### PROBLEM TO SOLVE
Copy out exactly the lines below that run from the one holding "hypothesis block verbatim." to the one holding "[cite: Balaban1988Convergent, Theorem", keeping both of those lines and no others.

### DATASET EXCERPTS
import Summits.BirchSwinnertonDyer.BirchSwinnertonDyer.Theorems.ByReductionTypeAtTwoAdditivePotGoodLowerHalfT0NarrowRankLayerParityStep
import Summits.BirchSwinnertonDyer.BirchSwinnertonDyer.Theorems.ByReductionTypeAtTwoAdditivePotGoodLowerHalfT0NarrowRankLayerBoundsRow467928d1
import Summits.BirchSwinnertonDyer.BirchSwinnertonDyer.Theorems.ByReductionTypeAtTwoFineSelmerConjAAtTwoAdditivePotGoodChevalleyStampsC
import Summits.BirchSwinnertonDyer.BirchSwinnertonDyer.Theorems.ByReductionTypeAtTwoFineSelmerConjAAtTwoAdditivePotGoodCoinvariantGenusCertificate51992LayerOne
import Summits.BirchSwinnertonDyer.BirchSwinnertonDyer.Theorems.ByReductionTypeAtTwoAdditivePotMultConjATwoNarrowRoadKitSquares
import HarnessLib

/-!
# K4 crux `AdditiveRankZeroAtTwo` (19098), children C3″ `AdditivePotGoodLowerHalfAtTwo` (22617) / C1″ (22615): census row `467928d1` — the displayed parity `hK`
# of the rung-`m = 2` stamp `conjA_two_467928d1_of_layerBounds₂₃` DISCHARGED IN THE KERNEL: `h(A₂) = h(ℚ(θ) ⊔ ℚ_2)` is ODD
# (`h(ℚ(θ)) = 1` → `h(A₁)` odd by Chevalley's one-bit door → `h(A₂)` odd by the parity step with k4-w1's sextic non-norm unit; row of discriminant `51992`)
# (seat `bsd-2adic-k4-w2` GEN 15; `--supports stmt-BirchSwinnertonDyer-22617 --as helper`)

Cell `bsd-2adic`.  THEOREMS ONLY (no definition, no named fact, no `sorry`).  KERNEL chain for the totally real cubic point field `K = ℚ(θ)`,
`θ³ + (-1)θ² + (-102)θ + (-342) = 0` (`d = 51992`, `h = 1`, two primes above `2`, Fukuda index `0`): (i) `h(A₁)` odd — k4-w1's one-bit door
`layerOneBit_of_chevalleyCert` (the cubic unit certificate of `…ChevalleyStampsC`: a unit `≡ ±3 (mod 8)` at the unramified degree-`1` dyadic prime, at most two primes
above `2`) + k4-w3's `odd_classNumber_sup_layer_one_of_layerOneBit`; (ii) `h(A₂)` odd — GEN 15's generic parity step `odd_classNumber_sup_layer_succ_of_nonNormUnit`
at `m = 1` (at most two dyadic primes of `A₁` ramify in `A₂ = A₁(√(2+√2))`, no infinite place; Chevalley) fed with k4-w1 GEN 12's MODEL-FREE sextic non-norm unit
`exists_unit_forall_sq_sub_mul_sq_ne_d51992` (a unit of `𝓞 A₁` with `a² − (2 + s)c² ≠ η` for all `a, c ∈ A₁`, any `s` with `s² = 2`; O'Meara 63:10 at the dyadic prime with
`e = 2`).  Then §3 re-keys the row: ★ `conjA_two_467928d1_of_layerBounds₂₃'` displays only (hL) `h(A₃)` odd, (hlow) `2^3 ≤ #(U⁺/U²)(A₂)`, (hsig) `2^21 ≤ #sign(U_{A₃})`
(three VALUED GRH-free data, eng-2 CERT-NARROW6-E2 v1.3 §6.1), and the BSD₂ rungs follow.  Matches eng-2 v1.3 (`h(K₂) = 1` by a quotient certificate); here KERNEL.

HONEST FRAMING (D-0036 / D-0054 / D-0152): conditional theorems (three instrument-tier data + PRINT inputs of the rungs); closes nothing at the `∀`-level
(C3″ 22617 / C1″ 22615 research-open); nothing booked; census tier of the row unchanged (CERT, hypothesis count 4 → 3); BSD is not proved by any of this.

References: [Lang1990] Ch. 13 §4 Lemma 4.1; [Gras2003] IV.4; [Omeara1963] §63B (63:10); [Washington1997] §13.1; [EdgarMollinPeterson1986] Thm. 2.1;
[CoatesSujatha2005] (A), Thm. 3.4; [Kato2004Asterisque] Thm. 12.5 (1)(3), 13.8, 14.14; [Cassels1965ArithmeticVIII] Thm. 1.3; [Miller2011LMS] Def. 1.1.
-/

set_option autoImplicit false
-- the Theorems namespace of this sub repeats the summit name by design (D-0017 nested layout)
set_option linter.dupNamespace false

---

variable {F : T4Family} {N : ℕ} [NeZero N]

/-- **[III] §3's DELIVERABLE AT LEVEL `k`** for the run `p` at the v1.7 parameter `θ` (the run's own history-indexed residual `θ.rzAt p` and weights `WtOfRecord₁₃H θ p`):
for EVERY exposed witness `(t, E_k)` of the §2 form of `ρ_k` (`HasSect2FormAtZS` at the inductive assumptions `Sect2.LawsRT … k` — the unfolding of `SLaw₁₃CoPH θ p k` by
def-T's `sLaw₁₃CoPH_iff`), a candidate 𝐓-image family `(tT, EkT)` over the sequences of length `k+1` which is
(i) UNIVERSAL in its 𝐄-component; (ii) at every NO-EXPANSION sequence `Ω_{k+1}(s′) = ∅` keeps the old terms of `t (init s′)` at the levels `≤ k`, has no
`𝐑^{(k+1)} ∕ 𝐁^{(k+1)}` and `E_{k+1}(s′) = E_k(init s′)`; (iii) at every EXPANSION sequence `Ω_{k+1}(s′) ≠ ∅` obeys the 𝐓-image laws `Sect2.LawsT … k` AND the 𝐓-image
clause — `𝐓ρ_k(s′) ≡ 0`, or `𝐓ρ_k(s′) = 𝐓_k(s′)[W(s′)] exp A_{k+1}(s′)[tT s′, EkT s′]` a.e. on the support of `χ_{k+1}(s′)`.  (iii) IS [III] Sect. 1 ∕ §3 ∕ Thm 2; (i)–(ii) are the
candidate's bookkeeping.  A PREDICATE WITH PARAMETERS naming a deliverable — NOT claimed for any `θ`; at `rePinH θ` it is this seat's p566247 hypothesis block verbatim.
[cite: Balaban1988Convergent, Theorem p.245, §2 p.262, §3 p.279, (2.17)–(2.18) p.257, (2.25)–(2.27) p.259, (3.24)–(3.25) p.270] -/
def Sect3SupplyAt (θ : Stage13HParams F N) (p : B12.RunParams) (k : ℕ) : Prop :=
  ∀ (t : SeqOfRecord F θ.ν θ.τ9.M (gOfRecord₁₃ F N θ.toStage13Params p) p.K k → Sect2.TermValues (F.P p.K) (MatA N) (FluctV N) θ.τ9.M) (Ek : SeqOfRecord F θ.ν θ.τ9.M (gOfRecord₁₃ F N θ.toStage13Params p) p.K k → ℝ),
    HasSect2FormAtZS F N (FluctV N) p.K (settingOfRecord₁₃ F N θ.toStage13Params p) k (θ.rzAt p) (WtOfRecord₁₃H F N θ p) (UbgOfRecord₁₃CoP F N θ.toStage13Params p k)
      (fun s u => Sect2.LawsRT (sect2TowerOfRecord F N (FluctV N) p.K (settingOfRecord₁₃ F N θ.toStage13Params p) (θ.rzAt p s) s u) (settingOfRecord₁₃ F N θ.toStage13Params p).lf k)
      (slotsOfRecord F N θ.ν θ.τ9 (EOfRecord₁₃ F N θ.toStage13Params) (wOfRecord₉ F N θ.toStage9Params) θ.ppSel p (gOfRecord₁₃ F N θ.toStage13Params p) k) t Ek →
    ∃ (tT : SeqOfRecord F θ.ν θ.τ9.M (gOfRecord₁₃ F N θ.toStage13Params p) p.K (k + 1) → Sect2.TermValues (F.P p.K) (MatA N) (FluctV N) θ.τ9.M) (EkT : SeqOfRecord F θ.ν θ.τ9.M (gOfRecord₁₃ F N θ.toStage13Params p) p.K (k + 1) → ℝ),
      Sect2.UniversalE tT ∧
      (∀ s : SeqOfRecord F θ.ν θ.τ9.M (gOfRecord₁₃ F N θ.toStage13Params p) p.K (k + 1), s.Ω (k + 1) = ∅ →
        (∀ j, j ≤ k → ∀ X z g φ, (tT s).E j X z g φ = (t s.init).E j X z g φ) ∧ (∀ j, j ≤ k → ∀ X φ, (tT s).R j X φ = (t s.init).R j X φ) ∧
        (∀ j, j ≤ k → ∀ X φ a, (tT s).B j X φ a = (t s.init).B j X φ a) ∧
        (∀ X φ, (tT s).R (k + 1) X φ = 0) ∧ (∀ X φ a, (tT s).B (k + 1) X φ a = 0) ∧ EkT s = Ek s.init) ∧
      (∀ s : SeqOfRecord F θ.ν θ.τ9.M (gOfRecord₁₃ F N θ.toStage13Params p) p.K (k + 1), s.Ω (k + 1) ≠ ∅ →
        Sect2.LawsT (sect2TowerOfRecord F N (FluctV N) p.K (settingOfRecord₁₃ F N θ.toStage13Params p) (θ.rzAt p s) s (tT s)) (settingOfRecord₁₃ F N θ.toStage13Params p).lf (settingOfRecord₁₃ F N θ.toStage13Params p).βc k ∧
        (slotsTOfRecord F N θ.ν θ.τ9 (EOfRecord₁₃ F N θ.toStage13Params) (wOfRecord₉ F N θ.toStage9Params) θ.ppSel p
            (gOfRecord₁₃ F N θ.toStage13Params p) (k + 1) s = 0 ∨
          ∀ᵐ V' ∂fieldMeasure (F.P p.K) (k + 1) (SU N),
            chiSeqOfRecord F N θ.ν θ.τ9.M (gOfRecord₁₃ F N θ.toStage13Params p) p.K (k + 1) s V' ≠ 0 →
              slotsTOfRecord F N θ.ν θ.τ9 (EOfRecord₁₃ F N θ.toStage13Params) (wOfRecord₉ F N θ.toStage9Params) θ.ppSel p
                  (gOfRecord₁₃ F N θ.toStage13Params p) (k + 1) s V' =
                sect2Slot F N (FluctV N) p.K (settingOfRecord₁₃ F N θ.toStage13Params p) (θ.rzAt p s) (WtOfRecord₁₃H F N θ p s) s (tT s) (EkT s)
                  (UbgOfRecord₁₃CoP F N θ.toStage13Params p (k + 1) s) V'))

### THE ANSWER
candidate's bookkeeping.  A PREDICATE WITH PARAMETERS naming a deliverable — NOT claimed for any `θ`; at `rePinH θ` it is this seat's p566247 hypothesis block verbatim.
[cite: Balaban1988Convergent, Theorem p.245, §2 p.262, §3 p.279, (2.17)–(2.18) p.257, (2.25)–(2.27) p.259, (3.24)–(3.25) p.270] -/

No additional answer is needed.